• Your objective:
Output every line from the beginning of the records through the line that contains "1. LOAD-BEARING ANALYSIS", exactly as it appears.

-------

/-!
# Disproof of `EngineToGHL` (crux stmt-Parity-14995, route LiouvilleMAD) — findings of the
# standing disprover (cdisprove seat refuter-cdisprove-stmt-Parity-14995-0, cycle 1, 2026-08-16)

`EngineToGHL := (CosetDecorrelation → FanDecorrelation → DilatedChowla) ∧ (DilatedChowla →
TypeIILiouville) ∧ (TypeIILiouville → LambdaLiouvilleLevel) ∧ (LambdaLiouvilleLevel →
ElliottHalberstam → PairsHL) ∧ (PairsHL → GeneralizedHardyLittlewood)`, with `PairsHL` inlined
(`∀ h ≥ 1, ∑_{n ≤ N} Λ(n)Λ(n+h) − 𝔖({0,h})·N = o(N)`).

## Findings (everything below is kernel-checked and sorry-free; "tree" = an accepted Theorems file)

0. VERDICT: NO KILL IS POSSIBLE SHORT OF THE TWIN PRIME CONJECTURE. Conjuncts 1–4 are tree
   theorems (`Theorems.EngineToGHL.glue`, p95950), so `EngineToGHL ↔ PairsToGHL ↔ (PairsHL → GHL)`
   with NO hypothesis (`engineToGHL_iff_pairsToGHL`, tree) and
   `¬EngineToGHL ↔ PairsHL ∧ ¬GHL` (`not_engineToGHL_iff`, tree). §0 below spells out the price:
   a disproof proves the Hardy–Littlewood prime-pair conjecture in counting form at every even
   shift (`primePairCount_of_not_engineToGHL`), hence the twin prime conjecture
   (`twinPrimeConjecture_of_not_engineToGHL`), AND refutes Green–Tao's Conjecture 1.2. The typed
   conjecture has no junk instance (audit of the PairsToGHL seat, `Cruxes/PairsToGHL/Disproof.lean`
   finding 2, re-read and concurred: `t ≥ 1`, absolute error `εN^d`, `IsNondegenerateSystem`,
   `Λ ∘ Int.toNat`, `N ≥ N₀`).
1. LOAD-BEARING ANALYSIS (§1). Conjuncts 1–4 carry NO load (`engineToGHL_iff_conj5`: dropping or
   keeping them changes nothing, they are theorems). ALL load sits in conjunct 5, whose single
   hypothesis `PairsHL` is load-bearing in the only available sense: dropped, the crux is `GHL`
   itself (`engineToGHLWithoutPairsHL_iff`), refuted in the illusory world (2). The hypothesis
   `ElliottHalberstam` of conjunct 4 cannot be shown load-bearing (conjunct 4 is a theorem WITH it;
   without it, `LambdaLiouvilleLevel → PairsHL` is an open EH-free Murty–Vatwani — not refutable,
   not provable here). The GUARD `1 ≤ h` threaded through conjuncts 4 → 5 IS load-bearing
   (`engineToGHL_unguarded_iff`: with `h = 0` admitted the pair statement is false — tree
   `EngineToPairs.Negative.pairsShape_false_at_zero`, `∑ Λ(n)² = N + o(N)` is absurd — so conjunct 5
   turns vacuous and the crux collapses to `¬(LambdaLiouvilleLevel ∧ ElliottHalberstam)`).
2. ILLUSORY-WORLD KILL (tree, `LiouvilleMADEngineToGHLIllusory.lean` p96563, transported from the
   PairsToGHL seat's `PairsToGHL/Negative/UnboundedSiegelZeros.lean`): modulo the vendored
   Matomäki–Merikoski Theorem 1.3, `UnboundedSiegelZeros → PairsHL → ¬EngineToGHL`; under the other
   three hypotheses of `closes` the fourth is FALSE there; `EngineToGHL ∧ PairsHL` bounds Siegel-zero
   quality. NEW here (§2): the kill survives strengthening the hypothesis of conjunct 5 to the full
   prime `k`-tuples conjecture — `UnboundedSiegelZeros → ¬(HardyLittlewoodTuples → GHL)`
   (`tuplesToGHL_false_of_unboundedSiegelZeros`) — so the obstruction in conjunct 5 is NOT the
   pairs-vs-tuples gap but the SHIFT-UNIFORMITY `|bᵢ| ≤ L·N` of the typed Green–Tao conjecture.
   In the GRH world the lever is void (`GRH → ¬UnboundedSiegelZeros`, tree), so this is the end of
   the conditional-refutation line.
3. NATURAL STRENGTHENINGS REFUTED UNCONDITIONALLY (§3, tree `EngineToPairs.Negative`, reused not
   redone): the pair statement including `h = 0` (`not_forall_shift`); the pair statement with `o(N)`
   uniform in ALL shifts `h ≥ 1` (`not_uniform_in_shift`, witness `h = (N!)²` — super-polynomial, so
   it says nothing about Green–Tao's range `h ≤ L·N`). Consequences for the crux: §1 and
   `conj5_hyp_not_uniform`.
4. LINE `Sketch` (§4, payload line; lead prover-line-stmt-Parity-14995-c1-0, PICKED.md): one stub,
   `stub_pairsToGHL : PairsToGHL` = the existing shared item stmt-Parity-9389. JOINT SUFFICIENCY is
   exact and gap-free — the stub is EQUIVALENT to the crux (`stub_iff_crux`), so `EngineToGHL_of`
   smuggles nothing and the stub cannot be weakened; attacking the stub IS attacking the crux (0–3
   apply verbatim; the 9389 seat's Disproof.lean is the reference). Targets / stuck stubs: none
   in the payload.
5. WHY IT RESISTS (for provers and planners). Granting `PairsHL`, conjunct 5 still contains (a)
   prime `k`-tuples for all `k ≥ 3`, (b) all slopes at `t = 2` incl. `(n, M − n)` for EVERY even
   `M ≤ LN` with no exceptional set, (c) shift-uniformity `h ≤ LN` (Landau–Siegel-complete by 2),
   (d) `d ≥ 2` (free: `GHL ↔ DimOne`, tree `generalizedHardyLittlewood_iff_dimOne`). No known
   argument derives any of (a)–(c) from fixed-shift pairs; (a) fails already for MODELS (pair
   statistics of a nonnegative weight do not determine its triple statistics — `decide`d toy of
   the 9389 seat, `toy_pairs_do_not_determine_triples`). RECOMMENDATION (concurring with both leads
   and the 9389 seats): restate `EngineToGHL ↦ PairsToGHL` (END FORM of `closes`) or rewire conjunct 5
   to `DimOne` (stmt-Parity-0819); hold 14995 ≡ 9389 behind 0819; any restatement must keep the
   guard `1 ≤ h` / "no repeated shift" (finding 1).
   NEXT REGIMES for a re-armed seat: (i) a Lean barrier theorem `∃ w ≥ 0` with Hardy–Littlewood
   pair asymptotics at every shift but biased triples (Cramér–Granville weight with block
   perturbations; sizeable); (ii) a model separating fixed shifts from uniform shifts `h ≤ N`
   (growing-block sign patterns; cheap but only heuristic value); (iii) nothing further on the
   unconditional side — every unconditional `¬` here needs `PairsHL`.

LANDINGS: `Theorems/EngineToGHL/Negative/EngineToGHLGuardsAndCost.lean` — p99892 ACCEPTED
(commit 31eab7cd0eab, `--supports stmt-Parity-14995`; namespace
`Theorems.EngineToGHL.Negative`: `twinPrimeConjecture_of_not_engineToGHL`,
`primePairCount_of_not_engineToGHL`, `not_generalizedHardyLittlewood_of_not_engineToGHL`,
`conj5_unguarded_vacuous`, `conj4_unguarded_iff`, `engineToGHL_unguarded_iff`,
`tuplesToGHL_false_of_unboundedSiegelZeros`, `engineToGHL_false_of_unboundedSiegelZeros_of_tuples`,
`siegelZeros_bounded_of_tuplesToGHL` — §0–§2 of this file in importable form; ideators and
planners may import it). This workfile keeps its own inline derivations (identical statements up
to naming) so that it does not depend on that module. [folklore]
-/

namespace Summit.Parity.GeneralizedHardyLittlewood.Cruxes.EngineToGHL.Disproof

-------

• Response area:
/-!
# Disproof of `EngineToGHL` (crux stmt-Parity-14995, route LiouvilleMAD) — findings of the
# standing disprover (cdisprove seat refuter-cdisprove-stmt-Parity-14995-0, cycle 1, 2026-08-16)

`EngineToGHL := (CosetDecorrelation → FanDecorrelation → DilatedChowla) ∧ (DilatedChowla →
TypeIILiouville) ∧ (TypeIILiouville → LambdaLiouvilleLevel) ∧ (LambdaLiouvilleLevel →
ElliottHalberstam → PairsHL) ∧ (PairsHL → GeneralizedHardyLittlewood)`, with `PairsHL` inlined
(`∀ h ≥ 1, ∑_{n ≤ N} Λ(n)Λ(n+h) − 𝔖({0,h})·N = o(N)`).

## Findings (everything below is kernel-checked and sorry-free; "tree" = an accepted Theorems file)

0. VERDICT: NO KILL IS POSSIBLE SHORT OF THE TWIN PRIME CONJECTURE. Conjuncts 1–4 are tree
   theorems (`Theorems.EngineToGHL.glue`, p95950), so `EngineToGHL ↔ PairsToGHL ↔ (PairsHL → GHL)`
   with NO hypothesis (`engineToGHL_iff_pairsToGHL`, tree) and
   `¬EngineToGHL ↔ PairsHL ∧ ¬GHL` (`not_engineToGHL_iff`, tree). §0 below spells out the price:
   a disproof proves the Hardy–Littlewood prime-pair conjecture in counting form at every even
   shift (`primePairCount_of_not_engineToGHL`), hence the twin prime conjecture
   (`twinPrimeConjecture_of_not_engineToGHL`), AND refutes Green–Tao's Conjecture 1.2. The typed
   conjecture has no junk instance (audit of the PairsToGHL seat, `Cruxes/PairsToGHL/Disproof.lean`
   finding 2, re-read and concurred: `t ≥ 1`, absolute error `εN^d`, `IsNondegenerateSystem`,
   `Λ ∘ Int.toNat`, `N ≥ N₀`).
1. LOAD-BEARING ANALYSIS (§1). Conjuncts 1–4 carry NO load (`engineToGHL_iff_conj5`: dropping or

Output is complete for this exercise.